Task requirements =
Where the line containing "have L1 := (h.tendsto_integral_exp_cosh_Pc" appears in the records below, begin there and output each line verbatim through the last line.

Given data =
···
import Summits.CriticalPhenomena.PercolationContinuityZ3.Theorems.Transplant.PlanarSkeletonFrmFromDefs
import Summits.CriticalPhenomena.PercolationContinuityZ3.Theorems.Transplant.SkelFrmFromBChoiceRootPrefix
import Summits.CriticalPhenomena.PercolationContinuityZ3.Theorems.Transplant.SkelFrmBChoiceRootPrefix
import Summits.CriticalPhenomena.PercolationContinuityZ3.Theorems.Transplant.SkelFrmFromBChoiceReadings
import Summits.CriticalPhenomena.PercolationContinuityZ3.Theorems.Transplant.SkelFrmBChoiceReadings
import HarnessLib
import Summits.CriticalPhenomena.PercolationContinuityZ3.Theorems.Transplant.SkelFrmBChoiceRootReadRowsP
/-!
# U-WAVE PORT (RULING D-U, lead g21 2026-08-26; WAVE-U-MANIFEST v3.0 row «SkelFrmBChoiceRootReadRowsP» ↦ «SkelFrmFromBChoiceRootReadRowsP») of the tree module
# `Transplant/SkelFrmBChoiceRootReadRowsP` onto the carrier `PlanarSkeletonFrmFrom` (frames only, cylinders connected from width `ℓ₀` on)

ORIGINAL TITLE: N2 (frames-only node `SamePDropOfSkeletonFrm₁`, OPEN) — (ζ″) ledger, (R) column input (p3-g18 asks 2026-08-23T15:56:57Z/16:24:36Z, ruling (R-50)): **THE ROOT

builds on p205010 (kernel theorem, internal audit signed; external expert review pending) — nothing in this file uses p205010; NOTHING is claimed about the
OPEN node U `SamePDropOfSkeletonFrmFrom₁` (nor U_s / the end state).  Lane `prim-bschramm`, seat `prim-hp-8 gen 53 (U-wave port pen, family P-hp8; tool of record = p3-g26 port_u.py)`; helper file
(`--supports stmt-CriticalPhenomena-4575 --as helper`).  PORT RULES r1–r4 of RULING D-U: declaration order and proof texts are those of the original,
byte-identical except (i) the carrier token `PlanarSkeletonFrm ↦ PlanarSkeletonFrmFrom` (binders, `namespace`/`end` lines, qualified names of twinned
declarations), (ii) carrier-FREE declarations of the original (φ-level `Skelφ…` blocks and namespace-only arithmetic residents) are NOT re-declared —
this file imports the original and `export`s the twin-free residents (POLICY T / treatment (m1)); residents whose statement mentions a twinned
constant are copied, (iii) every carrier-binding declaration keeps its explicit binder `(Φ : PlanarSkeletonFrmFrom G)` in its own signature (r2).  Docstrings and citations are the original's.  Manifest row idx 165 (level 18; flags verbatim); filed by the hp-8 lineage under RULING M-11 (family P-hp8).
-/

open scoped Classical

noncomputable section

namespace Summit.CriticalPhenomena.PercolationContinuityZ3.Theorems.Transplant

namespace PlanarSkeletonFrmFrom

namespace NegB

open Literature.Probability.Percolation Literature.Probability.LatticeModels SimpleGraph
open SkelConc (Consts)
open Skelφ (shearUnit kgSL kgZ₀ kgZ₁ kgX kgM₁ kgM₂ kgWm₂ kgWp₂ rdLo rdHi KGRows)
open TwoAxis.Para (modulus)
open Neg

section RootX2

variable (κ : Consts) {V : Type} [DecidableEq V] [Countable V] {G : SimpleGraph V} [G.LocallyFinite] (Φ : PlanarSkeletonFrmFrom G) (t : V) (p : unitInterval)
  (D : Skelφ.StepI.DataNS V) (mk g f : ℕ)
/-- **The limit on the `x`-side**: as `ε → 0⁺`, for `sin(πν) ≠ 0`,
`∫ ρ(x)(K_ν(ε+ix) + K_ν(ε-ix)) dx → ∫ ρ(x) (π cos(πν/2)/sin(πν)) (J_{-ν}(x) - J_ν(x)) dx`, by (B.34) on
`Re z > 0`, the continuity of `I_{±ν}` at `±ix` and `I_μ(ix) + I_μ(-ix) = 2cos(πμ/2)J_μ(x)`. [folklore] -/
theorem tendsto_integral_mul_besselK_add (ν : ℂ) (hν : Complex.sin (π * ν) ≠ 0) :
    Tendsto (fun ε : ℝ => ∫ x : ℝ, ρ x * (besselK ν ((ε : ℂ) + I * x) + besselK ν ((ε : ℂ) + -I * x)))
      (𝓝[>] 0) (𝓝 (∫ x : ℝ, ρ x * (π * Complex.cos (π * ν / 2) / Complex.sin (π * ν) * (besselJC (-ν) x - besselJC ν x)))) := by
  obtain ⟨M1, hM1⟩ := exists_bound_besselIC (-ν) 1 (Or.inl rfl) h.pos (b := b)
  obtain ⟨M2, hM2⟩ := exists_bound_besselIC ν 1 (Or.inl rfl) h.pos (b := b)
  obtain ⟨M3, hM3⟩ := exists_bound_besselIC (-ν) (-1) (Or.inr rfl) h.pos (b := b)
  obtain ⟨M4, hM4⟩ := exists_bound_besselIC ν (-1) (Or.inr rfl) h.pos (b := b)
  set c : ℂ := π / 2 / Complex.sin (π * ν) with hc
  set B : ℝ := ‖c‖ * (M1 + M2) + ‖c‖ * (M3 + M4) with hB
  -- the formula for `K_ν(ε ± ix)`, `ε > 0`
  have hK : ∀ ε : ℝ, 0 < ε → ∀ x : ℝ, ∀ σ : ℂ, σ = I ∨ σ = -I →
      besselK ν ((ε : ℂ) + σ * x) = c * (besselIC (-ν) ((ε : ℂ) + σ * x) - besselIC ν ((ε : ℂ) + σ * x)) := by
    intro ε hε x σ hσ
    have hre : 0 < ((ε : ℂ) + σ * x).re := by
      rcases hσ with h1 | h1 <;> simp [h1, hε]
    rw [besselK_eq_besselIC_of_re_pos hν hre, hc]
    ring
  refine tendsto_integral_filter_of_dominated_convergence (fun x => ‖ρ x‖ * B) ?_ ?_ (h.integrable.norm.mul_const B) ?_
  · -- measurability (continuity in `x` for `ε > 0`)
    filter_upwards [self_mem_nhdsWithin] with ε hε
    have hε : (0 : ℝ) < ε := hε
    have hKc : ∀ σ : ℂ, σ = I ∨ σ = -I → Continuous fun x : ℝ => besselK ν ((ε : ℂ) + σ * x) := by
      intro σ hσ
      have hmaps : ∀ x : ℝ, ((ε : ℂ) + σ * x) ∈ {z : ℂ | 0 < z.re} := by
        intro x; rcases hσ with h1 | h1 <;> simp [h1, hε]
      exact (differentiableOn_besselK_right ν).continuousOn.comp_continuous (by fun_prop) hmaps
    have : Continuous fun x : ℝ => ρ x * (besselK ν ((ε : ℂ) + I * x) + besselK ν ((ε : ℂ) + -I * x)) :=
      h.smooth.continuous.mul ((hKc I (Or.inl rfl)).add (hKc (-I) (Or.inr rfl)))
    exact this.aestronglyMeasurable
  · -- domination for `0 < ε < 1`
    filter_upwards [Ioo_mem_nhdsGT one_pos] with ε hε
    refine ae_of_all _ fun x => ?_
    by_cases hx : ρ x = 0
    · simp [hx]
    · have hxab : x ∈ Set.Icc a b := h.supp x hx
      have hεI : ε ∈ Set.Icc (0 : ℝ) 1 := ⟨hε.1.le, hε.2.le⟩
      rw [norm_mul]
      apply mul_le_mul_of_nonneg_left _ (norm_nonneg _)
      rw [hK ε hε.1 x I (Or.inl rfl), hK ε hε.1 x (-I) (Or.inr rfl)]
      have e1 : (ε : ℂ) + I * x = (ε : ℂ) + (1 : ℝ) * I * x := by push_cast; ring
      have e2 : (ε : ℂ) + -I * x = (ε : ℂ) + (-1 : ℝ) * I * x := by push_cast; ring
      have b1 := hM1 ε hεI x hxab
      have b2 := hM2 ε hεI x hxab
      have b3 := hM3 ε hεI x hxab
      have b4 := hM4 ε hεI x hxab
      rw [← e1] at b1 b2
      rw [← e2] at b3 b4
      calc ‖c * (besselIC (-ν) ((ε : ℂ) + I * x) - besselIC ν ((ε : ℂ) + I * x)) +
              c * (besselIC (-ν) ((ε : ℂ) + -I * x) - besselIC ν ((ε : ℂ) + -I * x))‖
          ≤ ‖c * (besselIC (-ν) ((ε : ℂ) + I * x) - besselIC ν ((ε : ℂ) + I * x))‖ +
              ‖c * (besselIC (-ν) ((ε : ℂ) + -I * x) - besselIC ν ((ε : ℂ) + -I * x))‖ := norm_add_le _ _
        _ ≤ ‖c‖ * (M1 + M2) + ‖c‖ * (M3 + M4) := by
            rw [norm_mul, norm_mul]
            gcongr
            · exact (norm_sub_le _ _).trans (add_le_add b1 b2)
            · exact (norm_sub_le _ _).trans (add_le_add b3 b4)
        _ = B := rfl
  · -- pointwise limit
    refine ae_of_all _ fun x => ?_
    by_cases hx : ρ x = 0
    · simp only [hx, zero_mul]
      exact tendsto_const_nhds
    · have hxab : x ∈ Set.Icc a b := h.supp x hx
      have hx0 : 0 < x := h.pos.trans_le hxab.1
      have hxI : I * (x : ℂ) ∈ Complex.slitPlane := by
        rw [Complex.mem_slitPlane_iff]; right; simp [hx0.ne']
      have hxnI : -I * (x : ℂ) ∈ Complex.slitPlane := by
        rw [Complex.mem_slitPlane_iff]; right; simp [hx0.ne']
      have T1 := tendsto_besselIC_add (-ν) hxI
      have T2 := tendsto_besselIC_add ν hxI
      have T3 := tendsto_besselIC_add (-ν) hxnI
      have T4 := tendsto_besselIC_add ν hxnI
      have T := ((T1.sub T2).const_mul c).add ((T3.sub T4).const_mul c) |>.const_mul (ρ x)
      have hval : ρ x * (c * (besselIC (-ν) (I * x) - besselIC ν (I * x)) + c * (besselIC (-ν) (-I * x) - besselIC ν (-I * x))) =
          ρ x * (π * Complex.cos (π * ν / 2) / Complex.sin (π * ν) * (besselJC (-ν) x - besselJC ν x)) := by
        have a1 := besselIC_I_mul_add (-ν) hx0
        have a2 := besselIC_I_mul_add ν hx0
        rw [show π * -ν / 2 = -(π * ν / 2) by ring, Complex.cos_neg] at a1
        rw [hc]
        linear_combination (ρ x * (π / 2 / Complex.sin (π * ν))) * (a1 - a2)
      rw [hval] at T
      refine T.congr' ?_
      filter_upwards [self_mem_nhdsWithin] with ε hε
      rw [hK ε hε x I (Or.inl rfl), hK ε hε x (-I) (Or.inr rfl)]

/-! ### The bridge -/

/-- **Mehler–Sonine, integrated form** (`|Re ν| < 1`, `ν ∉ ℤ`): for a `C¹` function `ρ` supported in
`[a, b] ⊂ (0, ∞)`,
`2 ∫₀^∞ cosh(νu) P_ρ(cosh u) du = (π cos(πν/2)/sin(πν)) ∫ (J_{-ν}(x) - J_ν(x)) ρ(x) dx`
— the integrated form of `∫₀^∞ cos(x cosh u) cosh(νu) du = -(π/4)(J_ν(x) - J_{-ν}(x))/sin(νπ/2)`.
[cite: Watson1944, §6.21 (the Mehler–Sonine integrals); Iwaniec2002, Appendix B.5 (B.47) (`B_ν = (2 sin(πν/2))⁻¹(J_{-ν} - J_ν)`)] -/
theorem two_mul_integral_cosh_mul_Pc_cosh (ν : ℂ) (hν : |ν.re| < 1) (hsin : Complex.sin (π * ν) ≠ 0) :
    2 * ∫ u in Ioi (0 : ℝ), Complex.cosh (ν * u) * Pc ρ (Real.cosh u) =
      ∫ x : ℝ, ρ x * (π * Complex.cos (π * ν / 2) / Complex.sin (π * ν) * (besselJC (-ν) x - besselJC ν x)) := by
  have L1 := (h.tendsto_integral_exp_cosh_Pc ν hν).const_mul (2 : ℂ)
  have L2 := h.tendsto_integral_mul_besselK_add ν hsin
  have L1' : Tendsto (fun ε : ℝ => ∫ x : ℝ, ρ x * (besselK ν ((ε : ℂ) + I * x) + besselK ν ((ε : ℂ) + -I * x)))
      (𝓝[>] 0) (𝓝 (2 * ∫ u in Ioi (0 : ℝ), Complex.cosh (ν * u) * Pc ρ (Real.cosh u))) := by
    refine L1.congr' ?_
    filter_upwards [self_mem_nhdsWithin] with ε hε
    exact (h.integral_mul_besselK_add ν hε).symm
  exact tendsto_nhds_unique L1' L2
···
Response =
  have L1 := (h.tendsto_integral_exp_cosh_Pc ν hν).const_mul (2 : ℂ)
  have L2 := h.tendsto_integral_mul_besselK_add ν hsin
  have L1' : Tendsto (fun ε : ℝ => ∫ x : ℝ, ρ x * (besselK ν ((ε : ℂ) + I * x) + besselK ν ((ε : ℂ) + -I * x)))
      (𝓝[>] 0) (𝓝 (2 * ∫ u in Ioi (0 : ℝ), Complex.cosh (ν * u) * Pc ρ (Real.cosh u))) := by
    refine L1.congr' ?_
    filter_upwards [self_mem_nhdsWithin] with ε hε
    exact (h.integral_mul_besselK_add ν hε).symm
  exact tendsto_nhds_unique L1' L2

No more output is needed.